Digamos, para terminar, que podría llamar la atención que, en un libro enteramente dedicado a la crisis catalana, la palabra Cataluña haya sido omitida en el título. Tras la lectura del libro, la opción parece acertada. Autor y editor nos invitan a pensar en lo sucedido en España en el último lustro no como un problema español, en unas coordenadas temporales y geográficas irrepetibles, sino como una manifestación local de una crisis dentro de un cuadro epocal y geográfico mayor. Una crisis marcada, en palabras de Kenan Malik, uno de los autores citados en el libro, por la «erosión del universalismo, el ascenso de la política de la identidad y la creación de sociedades más fragmentadas». Una tríada preocupante, sin duda.

En un discurso de 1982, Dolf Sternberger, el filósofo político alemán que acuñó el concepto del patriotismo constitucional, entrevió el problema: «Durante mucho tiempo hemos pensado que un Estado constitucional sería el método de hacer superflua una revolución». Sternberger se mostraba preocupado de que tal confianza fuera vana. Sin llegar a decirlo abiertamente, se maliciaba que el peligro provendría precisamente de una alegre juventud que «habla de la democracia con un tono de alguna manera utópico, como si fuese un tipo de vida y una forma de existencia más allá de toda clase de Estado, además superior y mejor que cualquier otra organización estatal», cuando resultaba obvio al filósofo que «una democracia sólo puede darse como Estado, precisamente como Estado democrático o, para expresarlo más cuidadosa y atinadamente, como un elemento en el conjunto del Estado constitucional, o como uno de los rasgos de este».
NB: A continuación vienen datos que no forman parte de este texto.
/-! ## Witness-side K2c: an energy-equality limit resolves the sequence -/

/-- **One schedule resolves an admissible sequence with an energy-equality limit** (witness-side twin of
K2c `stub_scheduleOfLimitEnergyEq`, direct proof). Let `μ_i` be probability laws carried by level-`N_i`
fields, supported in `‖u‖ ≤ R`, stationary at every order for Galerkin NS at `(ν, f)` (`0 < ν`, `f ∈ L²`),
and let `μ_∞` be a law with finite mean enstrophy and the mean energy EQUALITY
`ν ∫ ‖∇u‖² dμ_∞ = ∫ (u, f) dμ_∞`, such that `∫ (u, f) dμ_i → ∫ (u, f) dμ_∞` and
`∫ ‖∇P_K u‖² dμ_i → ∫ ‖∇P_K u‖² dμ_∞` for every cutoff `K`. Then ONE schedule `κ` resolves every `μ_i`:
`∫ ‖∇u‖² dμ_i ≤ ∫ ‖∇P_{κ n} u‖² dμ_i + 1/(n+1)` for all `i`, `n`. The levels need not diverge. [folklore] -/
theorem exists_schedule_of_limitEnergyEq {ν : ℝ} (hν : 0 < ν)
    {f : UnitAddTorus (Fin 3) → EuclideanSpace ℝ (Fin 3)} (hf : MemLp f 2 volume) {R : ℝ}
    {Nl : ℕ → ℕ} {μ : ℕ → Measure (Torus.energySpace (Fin 3))}
    (hp : ∀ i, IsProbabilityMeasure (μ i)) (hl : ∀ i, ∀ᵐ u ∂(μ i), IsLevel (Nl i) u)
    (hb : ∀ i, ∀ᵐ u ∂(μ i), ‖u‖ ≤ R) (hs : ∀ i (d : ℕ), IsPolyStationary ν f (Nl i) d (μ i))
    {μlim : Measure (Torus.energySpace (Fin 3))} (hfin : Torus.ensembleEnstrophy μlim ≠ ⊤)
    (heq : ν * (Torus.ensembleEnstrophy μlim).toReal = ∫ u, Torus.pairing u.1 f ∂μlim)
    (hP : Tendsto (fun i => ∫ u, Torus.pairing u.1 f ∂(μ i)) atTop (𝓝 (∫ u, Torus.pairing u.1 f ∂μlim)))
    (hT : ∀ K : ℕ, Tendsto (fun i => ∫⁻ u, Torus.eGradNormSq (Torus.fourierTruncate K
        (u.1 : UnitAddTorus (Fin 3) → EuclideanSpace ℝ (Fin 3))) ∂(μ i)) atTop
      (𝓝 (∫⁻ u, Torus.eGradNormSq (Torus.fourierTruncate K
        (u.1 : UnitAddTorus (Fin 3) → EuclideanSpace ℝ (Fin 3))) ∂μlim))) :
    ∃ κ : ℕ → ℕ, ∀ i, IsResolved κ (μ i) := by
  -- notation: truncated mean enstrophies
  set T : ℕ → Measure (Torus.energySpace (Fin 3)) → ℝ≥0∞ := fun K ρ =>
    ∫⁻ u, Torus.eGradNormSq (Torus.fourierTruncate K
      (u.1 : UnitAddTorus (Fin 3) → EuclideanSpace ℝ (Fin 3))) ∂ρ with hTdef
  -- energy rows: the mean enstrophies converge to the (finite) mean enstrophy of the limit
  have hElim : Torus.ensembleEnstrophy μlim = ENNReal.ofReal ((∫ u, Torus.pairing u.1 f ∂μlim) / ν) := by
    rw [← ENNReal.ofReal_toReal hfin]
    congr 1
    rw [eq_div_iff hν.ne', mul_comm]
    exact heq
  have hE : Tendsto (fun i => Torus.ensembleEnstrophy (μ i)) atTop (𝓝 (Torus.ensembleEnstrophy μlim)) := by
    have h' : (fun i => Torus.ensembleEnstrophy (μ i)) =
        fun i => ENNReal.ofReal ((∫ u, Torus.pairing u.1 f ∂(μ i)) / ν) :=
      funext fun i => by
        haveI := hp i
        exact Schedule.ensembleEnstrophy_eq_ofReal hν hf (hl i) (hb i) (hs i)
    rw [h', hElim]
    exact ENNReal.tendsto_ofReal (hP.div_const ν)
  -- monotone convergence in the cutoff for the limit law
  have hmono := Schedule.tendsto_lintegral_eGradNormSq_fourierTruncate μlim
  -- truncated enstrophies of the limit are finite
  have hTfin : ∀ K, T K μlim ≠ ⊤ := fun K =>
    ne_top_of_le_ne_top hfin (lintegral_mono fun u =>
      Torus.eGradNormSq_fourierTruncate_le ((Lp.memLp u.1).integrable one_le_two) K)
  -- exact resolution of a level-`N` law at any cutoff `≥ N`
  have hexact : ∀ i K, Nl i ≤ K → Torus.ensembleEnstrophy (μ i) = T K (μ i) := fun i K hK =>
    lintegral_congr_ae ((hl i).mono fun u hu => (eGradNormSq_fourierTruncate_of_isLevel hu hK).symm)
  -- the key step: for every tolerance one cutoff works for the whole sequence
  have key : ∀ n : ℕ, ∃ K : ℕ, ∀ i, Torus.ensembleEnstrophy (μ i) ≤ T K (μ i) + ((n : ℝ≥0∞) + 1)⁻¹ := by
    intro n
    -- a third of the tolerance
    set δ : ℝ≥0∞ := ((n : ℝ≥0∞) + 1)⁻¹ / 3 with hδ
    have hδ0 : 0 < δ := ENNReal.div_pos (ENNReal.inv_ne_zero.2 (by simp)) (by simp)
    have h3δ : δ + δ + δ = ((n : ℝ≥0∞) + 1)⁻¹ := by rw [hδ, ENNReal.add_thirds]
    -- `K₀`: the limit law is resolved within `δ` at cutoff `K₀`
    obtain ⟨K₀, hK₀⟩ : ∃ K₀ : ℕ, Torus.ensembleEnstrophy μlim ≤ T K₀ μlim + δ := by
      obtain ⟨K₀, hK₀⟩ := (((ENNReal.tendsto_atTop hfin).1 hmono) δ hδ0)
      exact ⟨K₀, tsub_le_iff_right.1 (hK₀ K₀ le_rfl).1⟩
    -- `i₀`: beyond it, `E_i ≤ E_∞ + δ` and `T_{K₀} μ_∞ ≤ T_{K₀} μ_i + δ`
    obtain ⟨i₀, hi₀⟩ : ∃ i₀ : ℕ, ∀ i ≥ i₀, Torus.ensembleEnstrophy (μ i) ≤ Torus.ensembleEnstrophy μlim + δ ∧
        T K₀ μlim ≤ T K₀ (μ i) + δ := by
      have h1 := ENNReal.eventually_le_add_and_le_add_of_tendsto hfin hE hδ0
      have h2 := ENNReal.eventually_le_add_and_le_add_of_tendsto (hTfin K₀) (hT K₀) hδ0
      obtain ⟨i₀, hi₀⟩ := eventually_atTop.1 (h1.and h2)
      exact ⟨i₀, fun i hi => ⟨(hi₀ i hi).1.1, (hi₀ i hi).2.2⟩⟩
    -- the cutoff: `K₀` and the levels of the finitely many early laws
    refine ⟨max K₀ ((Finset.range i₀).sup Nl), fun i => ?_⟩
    by_cases hi : i₀ ≤ i
    · obtain ⟨hEi, hTi⟩ := hi₀ i hi
      have hmon : T K₀ (μ i) ≤ T (max K₀ ((Finset.range i₀).sup Nl)) (μ i) :=
        lintegral_mono fun u => eGradNormSq_fourierTruncate_mono (le_max_left _ _) u.1
      calc Torus.ensembleEnstrophy (μ i) ≤ Torus.ensembleEnstrophy μlim + δ := hEi
        _ ≤ T K₀ μlim + δ + δ := add_le_add hK₀ le_rfl
        _ ≤ T K₀ (μ i) + δ + δ + δ := by gcongr
        _ = T K₀ (μ i) + ((n : ℝ≥0∞) + 1)⁻¹ := by rw [add_assoc, add_assoc, ← add_assoc δ, h3δ]
        _ ≤ T (max K₀ ((Finset.range i₀).sup Nl)) (μ i) + ((n : ℝ≥0∞) + 1)⁻¹ :=
            add_le_add hmon le_rfl
    · have hi' : i < i₀ := not_le.1 hi
      have hle : Nl i ≤ max K₀ ((Finset.range i₀).sup Nl) :=
        (Finset.le_sup (f := Nl) (Finset.mem_range.2 hi')).trans (le_max_right _ _)
      rw [hexact i _ hle]
      exact le_self_add
  choose κ hκ using key
  exact ⟨κ, fun i n => hκ n i⟩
Entre nosotros, también Arcadi Espada ha explicado que la democracia es la forma de gobierno que «deja obsoleta la revolución»  y que el procés plantea «el inédito problema de cómo una democracia moderna se enfrenta a una revolución». La profecía de Sternberger se cumplió en España en el otoño de 2017. Miles de personas persuadidas, con fervor milenarista, de estar actuando como demócratas cabales, quisieron llevar a cabo una revolución contra la tiranía, sin darse cuenta de que lo único que estaban haciendo era traicionar a una democracia constitucional. Termina uno de leer El golpe posmoderno con el corazón encogido: ¡cuánta frivolidad! Lo cierto es que el procés nunca tuvo una justificación moral fuerte, y sólo podía ser fuerte si lo que se pretendía era romper un Estado democrático. Más parece que todo haya consistido, sugiere Gascón en una acertada imagen, en sacarse «un gigantesco selfie favorecedor, donde el ángulo escogido permitía, entre otras cosas, no ver a la otra mitad de la población catalana». O acaso ocurre, como me comentaba un amigo catalán que se dispensó de posar para la foto, que «sencillamente, a veces la gente se cansa de estar bien».

Juan Claudio de Ramón es diplomático y escritor. Ha coordinado, con Aurora Nacarino-Brabo, La España de Abel. 40 jóvenes españoles contra el cainismo en el 40 aniversario de la Constitución Española (Barcelona, Deusto, 2018).